* _PROBLEM DESCRIPTION_
Below are the entries; give again exactly the lines from the one mentioning "choose V hVaff hxV hVc using hV" through the one mentioning "refine ⟨↥t, inferInstance, Ustar, fun", inclusive.

* _DATA UNDER STUDY_
/-- ★ **(TFR-G ρ) `ForceTaylorBoundG 𝓘 𝓑 ρ ε η₂ τ₁ T₁ ϱ H F X`** [KNOWN-MATH · ATTACKABLE (L)] — on balanced graded `(τ₁, T₁)`-charts of admissible clean mono-phase
far-class good-centred clusters the TRUE move-test force at a reach site differs from its linearisation through the tables by at most `ϱ + X(e a)`
(= g57 `ForceTaylorBound` on graded charts). -/
def ForceTaylorBoundG (𝓘 : ChartFam) (𝓑 : BalPred) (ρ ε η₂ τ₁ : ℝ) (T₁ : SlackTab) (ϱ : ℝ) (H : HessTab) (F : ForceTab) (X : SlackTab) : Prop :=
  ∀ (M : ℕ) (z : Fin M → E3) (c : Fin M) (M₀ : ℕ) (z₀ : Fin M₀ → E3) (c₀ : Fin M₀) (e : Fin M → Fin M₀),
    Admissible M z c → CleanBall (63 / 10) z c → MonoPhaseBall (63 / 10) z c → ¬NearHomIsoAt ρ ε z c → GoodAtScale η₂ (3 / 2) z c →
      ChartByG 𝓘 τ₁ T₁ z c z₀ c₀ e → 𝓑 M z c M₀ z₀ c₀ e →
        ∀ a ∈ ball (63 / 10) z c, IsReach z c a → ‖siteForce 7 z a - linForce H F z c z₀ c₀ e a‖ ≤ ϱ + X M₀ z₀ c₀ (e a)

/-- ★★ **(E) `SlavingEnclosureG 𝓘 𝓑 ρ ε η₂ τ₁ T₁ κ σ H F X`** [ANALYTIC — the regime statement · UNDECIDED at useful `κ`] — the deviation field of every balanced graded
`(τ₁, T₁)`-chart by `𝓘` of an admissible clean mono-phase far-class good-centred cluster lies in the `κ`-inflated linear force polytope. -/
def SlavingEnclosureG (𝓘 : ChartFam) (𝓑 : BalPred) (ρ ε η₂ τ₁ : ℝ) (T₁ : SlackTab) (κ σ : ℝ) (H : HessTab) (F : ForceTab) (X : SlackTab) : Prop :=
  ∀ (M : ℕ) (z : Fin M → E3) (c : Fin M) (M₀ : ℕ) (z₀ : Fin M₀ → E3) (c₀ : Fin M₀) (e : Fin M → Fin M₀),
    Admissible M z c → CleanBall (63 / 10) z c → MonoPhaseBall (63 / 10) z c → ¬NearHomIsoAt ρ ε z c → GoodAtScale η₂ (3 / 2) z c →
      ChartByG 𝓘 τ₁ T₁ z c z₀ c₀ e → 𝓑 M z c M₀ z₀ c₀ e → InForcePolytope κ σ H F X z c z₀ c₀ e

/-- ★★ **(P) `PairKernelCertS 𝓘 𝓑 𝓥 τ₁ T₁ κ σ H F X τ T B`** [INSTRUMENTABLE — per host a finite-dimensional inclusion; NO admissibility] — every balanced graded
`(τ₁, T₁)`-chart by a host of `𝓘` whose deviation field lies in the inflated polytope is soft-correctedly GB-charted at `(τ, T, B)` for some `v ∈ 𝓥(host)`. -/
def PairKernelCertS (𝓘 : ChartFam) (𝓑 : BalPred) (𝓥 : ModeFam) (τ₁ : ℝ) (T₁ : SlackTab) (κ σ : ℝ) (H : HessTab) (F : ForceTab) (X : SlackTab)
    (τ : ℝ) (T : SlackTab) (B : PairTab) : Prop :=
  ∀ (M : ℕ) (z : Fin M → E3) (c : Fin M) (M₀ : ℕ) (z₀ : Fin M₀ → E3) (c₀ : Fin M₀) (e : Fin M → Fin M₀),
    ChartByG 𝓘 τ₁ T₁ z c z₀ c₀ e → 𝓑 M z c M₀ z₀ c₀ e → InForcePolytope κ σ H F X z c z₀ c₀ e →
      ∃ v : Fin M₀ → E3, 𝓥 M₀ z₀ c₀ v ∧ ChartByGBS 𝓘 τ T B z c z₀ c₀ e v

/-- ★★ **(P₀) `PairKernelCert 𝓘 𝓑 τ₁ T₁ κ σ H F X τ T B`** — the zero-mode form: the conclusion is the plain GB-chart `ChartByGB 𝓘 τ T B`. -/
def PairKernelCert (𝓘 : ChartFam) (𝓑 : BalPred) (τ₁ : ℝ) (T₁ : SlackTab) (κ σ : ℝ) (H : HessTab) (F : ForceTab) (X : SlackTab)
    (τ : ℝ) (T : SlackTab) (B : PairTab) : Prop :=
  ∀ (M : ℕ) (z : Fin M → E3) (c : Fin M) (M₀ : ℕ) (z₀ : Fin M₀ → E3) (c₀ : Fin M₀) (e : Fin M → Fin M₀),
    ChartByG 𝓘 τ₁ T₁ z c z₀ c₀ e → 𝓑 M z c M₀ z₀ c₀ e → InForcePolytope κ σ H F X z c z₀ c₀ e → ChartByGB 𝓘 τ T B z c z₀ c₀ e

/-! ## §2. Seams -/

section Seams

variable {𝓘₀ 𝓘 𝓘' : ChartFam} {𝓑 𝓑' : BalPred} {𝓥 𝓥' : ModeFam} {ρ ε η₂ τ₀ τ₁ τ κ κ' σ ϱ : ℝ} {T₀ T₁ T : SlackTab} {B B' : PairTab}
  {H : HessTab} {F : ForceTab} {X : SlackTab}

/-- ★ (FC σ) ∧ (TFR-G κσ) ⟹ (E): the A-PRIORI enclosure on graded charts (g57's triangle step). [folklore] -/
theorem slavingEnclosureG_of_forceCap (hF : ForceCapLaw σ) (hT : ForceTaylorBoundG 𝓘 𝓑 ρ ε η₂ τ₁ T₁ (κ * σ) H F X) :
    SlavingEnclosureG 𝓘 𝓑 ρ ε η₂ τ₁ T₁ κ σ H F X := by
  intro M z c M₀ z₀ c₀ e hz hcl hm hn hg hch hb a ha hr
  have h := norm_lin_le_of_cap_of_rem (hF M z c hz a hr) (hT M z c M₀ z₀ c₀ e hz hcl hm hn hg hch hb a ha hr)
  linarith
import Mathlib
import Literature.AlgebraicGeometry.Morphisms.CechModule
import Summits.ResolutionOfSingularities.ResolutionOfSingularities.Theorems.HomologicalConductorNoZenoFullSheafHartogs
import HarnessLib

/-!
# Full sheaves: a section on a punctured neighbourhood of a closed point extends, when `Ȟ¹(M̃) = 0`
# (G2 (iv) input, chain W4.4)

`[OURS · L W4.4]` Crux `HomologicalConductor.NoZenoR` (stmt-ResolutionOfSingularities-19943; twin `NoZeno`
stmt-16483), line `sandwich-cluster`, S3 Layer 2, G-layer item **G2 (iv) «the full sheaf `M̃ = 𝒪_X · N` is
locally free»** (holder's cut 2026-08-27T06:00:41Z: this seat), over res-D-pv-045 AS res-L0-w44-stub-8's
OBJECT `FullSheaf.generatedSheaf` (p500643) and the tree's Čech groups `CechMH1` (`Morphisms/CechModule`).
Third step of the route «`M̃^{∨∨}/M̃` is supported at closed points; `Ȟ⁰ ↪ Ȟ¹(M̃) = 0`», done WITHOUT the
quotient sheaf: the obstruction is an explicit Čech 1-cocycle.

* `exists_affine_cover_off` — for a closed point `y₀` of a noetherian scheme and an open `U₀ ∋ y₀`: an
  affine open `U_* ∋ y₀` inside `U₀` and finitely many affine opens avoiding `y₀` that cover `X ∖ {y₀}`;
* **`mem_stalkSpan_of_forall_ne_of_cechH1`** — `T` a noetherian normal domain, `π : X ⟶ Spec T` proper
  birational (`X` integral noetherian), `N` a reflexive `T`-submodule of a `K(X)`-space `V` (action through
  `baseToFunctionField π`), `M̃ = 𝒪_X · N`, `y₀` a CLOSED point over a prime of height `> 1`, and
  `Ȟ¹(𝒰, M̃) = 0` for all finite affine covers (G2 (iii)).  If a vector `h` lies in `𝒪_{X,x} · N` for every
  `x ≠ y₀` of a neighbourhood of `y₀`, then `h ∈ 𝒪_{X,y₀} · N`.  Proof: on the cover
  `{U_*} ∪ {V_j}` the 1-cochain `d⁰(h, 0, …, 0)` is a cocycle OF `M̃` (its values `±h` live on
  `U_* ∩ V_j ⊆ U₀ ∖ {y₀}`); it is a coboundary `d⁰ b`; then `b' := b_*(y₀) - h` lies in `𝒪_{X,x} · N` for
  all `x ≠ y₀`, hence in `N` by Hartogs for full sheaves (`mem_of_forall_height_le_one_mem_stalkSpan`,
  p505405), and `h = b_*(y₀) - b' ∈ 𝒪_{X,y₀} · N`.

Replaces the role of no printed item of the manuscript under review (Hironaka 2017); AI-written, weaker
than expert review. [cite: ArtinVerdier1985, Lemma (1.1)]; [cite: StacksProject, Tag 01ED]
-/

-- single-problem summit: the doubled namespace component `ResolutionOfSingularities` is forced
set_option linter.dupNamespace false

noncomputable section

open CategoryTheory AlgebraicGeometry TopologicalSpace Opposite
open Literature.AlgebraicGeometry.Resolution Literature.AlgebraicGeometry.Motives
open Literature.AlgebraicGeometry.Morphisms

namespace Summit.ResolutionOfSingularities.ResolutionOfSingularities.Theorems.NoZeno.SandwichCluster.FullSheaf

variable {X : Scheme.{0}} [IsIntegral X]

/-! ## An affine cover adapted to a closed point -/

omit [IsIntegral X] in
/-- For a closed point `y₀` of a noetherian scheme and an open `U₀ ∋ y₀`: an affine open neighbourhood
`U_* ⊆ U₀` of `y₀` and a finite family of affine opens NOT containing `y₀` which covers `X ∖ {y₀}`.
[folklore] -/
theorem exists_affine_cover_off [IsNoetherian X] (y₀ : X) (hy₀ : IsClosed ({y₀} : Set X))
    (U₀ : X.Opens) (hy₀U₀ : y₀ ∈ U₀) :
    ∃ (κ : Type) (_ : Finite κ) (Ustar : X.Opens) (Vs : κ → X.Opens), IsAffineOpen Ustar ∧ y₀ ∈ Ustar ∧
      Ustar ≤ U₀ ∧ (∀ j, IsAffineOpen (Vs j)) ∧ (∀ j, y₀ ∉ Vs j) ∧ ∀ x : X, x ≠ y₀ → ∃ j, x ∈ Vs j := by
  classical
  obtain ⟨_, ⟨Ustar, hUstar, rfl⟩, hy₀Ustar, hUstarU₀⟩ :=
    X.isBasis_affineOpens.exists_subset_of_mem_open hy₀U₀ U₀.isOpen
  -- affine neighbourhoods inside the open complement of `y₀`
  have hopen : IsOpen ({y₀}ᶜ : Set X) := hy₀.isOpen_compl
  have hV : ∀ x : ↥({y₀}ᶜ : Set X), ∃ V : X.Opens, IsAffineOpen V ∧ (x : X) ∈ V ∧ (V : Set X) ⊆ {y₀}ᶜ :=
    fun x => by
      obtain ⟨_, ⟨V, hV, rfl⟩, hxV, hVc⟩ := X.isBasis_affineOpens.exists_subset_of_mem_open x.2 hopen
      exact ⟨V, hV, hxV, hVc⟩
  choose V hVaff hxV hVc using hV
  have hcompact : IsCompact ({y₀}ᶜ : Set X) := NoetherianSpace.isCompact _
  obtain ⟨t, ht⟩ := hcompact.elim_finite_subcover (fun x => (V x : Set X)) (fun x => (V x).2)
    (fun x hx => Set.mem_iUnion.mpr ⟨⟨x, hx⟩, hxV ⟨x, hx⟩⟩)
  refine ⟨↥t, inferInstance, Ustar, fun j => V j.1, hUstar, hy₀Ustar, hUstarU₀, fun j => hVaff j.1,
    fun j hj => hVc j.1 hj rfl, fun x hx => ?_⟩
  obtain ⟨i, hi, hxi⟩ := Set.mem_iUnion₂.mp (ht hx)
  exact ⟨⟨i, hi⟩, hxi⟩

/-! ## Sections: a few more evaluation rules -/

section Fn

variable (V : Type) [AddCommGroup V] [Module X.functionField V] (S : Set V)

/-- `fn` of a difference. [folklore] -/
theorem fn_sub {U : X.Opens} (s s' : Γ(generatedSheaf V S, U)) : fn V S (s - s') = fn V S s - fn V S s' := rfl

end Fn

/-! ## The cocycle argument -/

variable {T : Type} [CommRing T] [IsDomain T] [IsNoetherianRing T] [IsIntegrallyClosed T]
variable (π : X ⟶ Spec (.of T))
variable {V : Type} [AddCommGroup V] [Module X.functionField V] [Module T V]

/-- **A section of `M̃ = 𝒪_X · N` on a punctured neighbourhood of a closed point extends over the point,
when `Ȟ¹(M̃) = 0`.**  See the module docstring for the statement and the Čech argument.
[cite: ArtinVerdier1985, Lemma (1.1)]; [cite: StacksProject, Tag 01ED] -/
theorem mem_stalkSpan_of_forall_ne_of_cechH1 [IsNoetherian X] [IsProper π] (hπ : IsBirational π)
    (hmod : ∀ (a : T) (v : V), a • v = baseToFunctionField π a • v)
    (N : Submodule T V) [Module.IsReflexive T N]
    (hH1 : ∀ (ι : Type) [Finite ι] (U : ι → X.Opens), (∀ i, IsAffineOpen (U i)) → ⨆ i, U i = ⊤ →
      Subsingleton (CechMH1 π (generatedSheaf V (N : Set V)) U))
    (y₀ : X) (hy₀ : IsClosed ({y₀} : Set X)) (hht : ¬ (π.base y₀).asIdeal.height ≤ 1)
    {h : V} (U₀ : X.Opens) (hy₀U₀ : y₀ ∈ U₀)
    (hU₀ : ∀ x : X, x ∈ U₀ → x ≠ y₀ → h ∈ stalkSpan V (N : Set V) x) :
    h ∈ stalkSpan V (N : Set V) y₀ := by
  classical
  set S : Set V := (N : Set V) with hS
  set M := generatedSheaf (X := X) V S with hM
  obtain ⟨κ, _, Ustar, Vs, hUstar, hy₀Ustar, hUstarU₀, hVsaff, hy₀Vs, hcov⟩ :=
    exists_affine_cover_off y₀ hy₀ U₀ hy₀U₀
  -- the cover `{U_*} ∪ {V_j}`
  let U : Option κ → X.Opens := fun i => i.elim Ustar Vs
  have hUaff : ∀ i, IsAffineOpen (U i) := fun i => by
    cases i with
    | none => exact hUstar
    | some j => exact hVsaff j
  have hUcov : ⨆ i, U i = ⊤ := by
    rw [eq_top_iff]
    rintro x -
    rw [Opens.mem_iSup]
    by_cases hx : x = y₀
    · exact ⟨none, hx ▸ hy₀Ustar⟩
    · obtain ⟨j, hj⟩ := hcov x hx
      exact ⟨some j, hj⟩
  -- the values of the cochain `(h, 0, …, 0)` and of its coboundary
  let e : Option κ → V := fun i => i.elim h (fun _ => 0)
  have hval : ∀ (i j : Option κ) (x : X), x ∈ U i ⊓ U j → e j - e i ∈ stalkSpan V S x := by
    intro i j x hx
    -- off the diagonal `{none}`, the point lies in `U_* ∩ V_j ⊆ U₀ ∖ {y₀}`
    have key : ∀ j : κ, x ∈ Ustar → x ∈ Vs j → h ∈ stalkSpan V S x := fun j hxU hxV =>
      hU₀ x (hUstarU₀ hxU) (fun hxy => hy₀Vs j (hxy ▸ hxV))
    cases i with
    | none =>
      cases j with
      | none => simp [e]
      | some j => simpa [e] using (stalkSpan V S x).neg_mem (key j hx.1 hx.2)
    | some i =>
      cases j with
      | none => simpa [e] using key i hx.2 hx.1
      | some j => simp [e]
  let c : CechMC1 π M U := fun i j => mkSection V S (U i ⊓ U j) (e j - e i) (fun x hx => hval i j x hx)
  have hfn_c : ∀ (i j : Option κ) (x : ↥(U i ⊓ U j)), fn V S (c i j) x = e j - e i := fun i j x => rfl
  -- `c` is a cocycle
  have hc : c ∈ cechMZ1 π M U := by
    rw [mem_cechMZ1_iff]
    funext i j k
    rw [cechMD1_apply]
    apply section_ext V S
    funext x
    change e k - e j - (e k - e i) + (e j - e i) = (0 : V)
    abel
  -- `Ȟ¹ = 0`: `c` is a coboundary `d⁰ b`
  haveI := hH1 (Option κ) U hUaff hUcov
  have hcB : c ∈ cechMB1 π M U := by
    have h0 : CechMH1.mk π M U ⟨c, hc⟩ = 0 := Subsingleton.elim _ _
    exact (CechMH1.mk_eq_zero_iff π M U ⟨c, hc⟩).mp h0
  obtain ⟨b, hb⟩ := (mem_cechMB1_iff π M U c).mp hcB
  -- the vector `b_*(y₀) ∈ 𝒪_{X,y₀} · N` and `b' := b_*(y₀) - h`
  let bstar : V := fn V S (b none) ⟨y₀, hy₀Ustar⟩
  have hbstar : bstar ∈ stalkSpan V S y₀ := fn_mem_stalkSpan V S (b none) ⟨y₀, hy₀Ustar⟩
  -- `b' ∈ 𝒪_{X,x} · N` for every `x ≠ y₀`
  have hb' : ∀ x : X, x ≠ y₀ → bstar - h ∈ stalkSpan V S x := by
    intro x hx
    obtain ⟨j, hxj⟩ := hcov x hx
    obtain ⟨z, hz⟩ := exists_mem_inf (U := Ustar) (U' := Vs j) ⟨y₀, hy₀Ustar⟩ ⟨x, hxj⟩
    -- evaluate `(d⁰ b)_{*, j} = c_{*, j}` at `z`
    have h1 := congrFun (congrFun hb none) (some j)
    rw [cechMD0_apply] at h1
    have h2 := congrArg (fun s => fn V S s ⟨z, hz⟩) h1
    -- `fn (b_j) z - fn (b_*) z = 0 - h`
    have h3 : fn V S (b (some j)) ⟨z, hz.2⟩ - fn V S (b none) ⟨z, hz.1⟩ = 0 - h := h2
    have hbj : fn V S (b (some j)) ⟨x, hxj⟩ = bstar - h := by
      have hz1 : fn V S (b (some j)) ⟨x, hxj⟩ = fn V S (b (some j)) ⟨z, hz.2⟩ :=
        fn_apply_eq_fn_apply V S _ _ _
      have hz2 : fn V S (b none) ⟨z, hz.1⟩ = bstar := fn_apply_eq_fn_apply V S _ _ _
      rw [hz1]
      rw [hz2, zero_sub] at h3
      exact (sub_eq_iff_eq_add.mp h3).trans (by abel)
    rw [← hbj]
    exact fn_mem_stalkSpan V S (b (some j)) ⟨x, hxj⟩
  -- Hartogs: `b' ∈ N`
  have hb'N : bstar - h ∈ N :=
    mem_of_forall_height_le_one_mem_stalkSpan π hπ hmod N fun x hx => hb' x (fun hxy => hht (hxy ▸ hx))
  -- conclude
  have : h = bstar - (bstar - h) := by abel
  rw [this]
  exact (stalkSpan V S y₀).sub_mem hbstar (subset_stalkSpan V S y₀ hb'N)

end Summit.ResolutionOfSingularities.ResolutionOfSingularities.Theorems.NoZeno.SandwichCluster.FullSheaf

end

* _SOLUTION TO THIS TASK_
  choose V hVaff hxV hVc using hV
  have hcompact : IsCompact ({y₀}ᶜ : Set X) := NoetherianSpace.isCompact _
  obtain ⟨t, ht⟩ := hcompact.elim_finite_subcover (fun x => (V x : Set X)) (fun x => (V x).2)
    (fun x hx => Set.mem_iUnion.mpr ⟨⟨x, hx⟩, hxV ⟨x, hx⟩⟩)
  refine ⟨↥t, inferInstance, Ustar, fun j => V j.1, hUstar, hy₀Ustar, hUstarU₀, fun j => hVaff j.1,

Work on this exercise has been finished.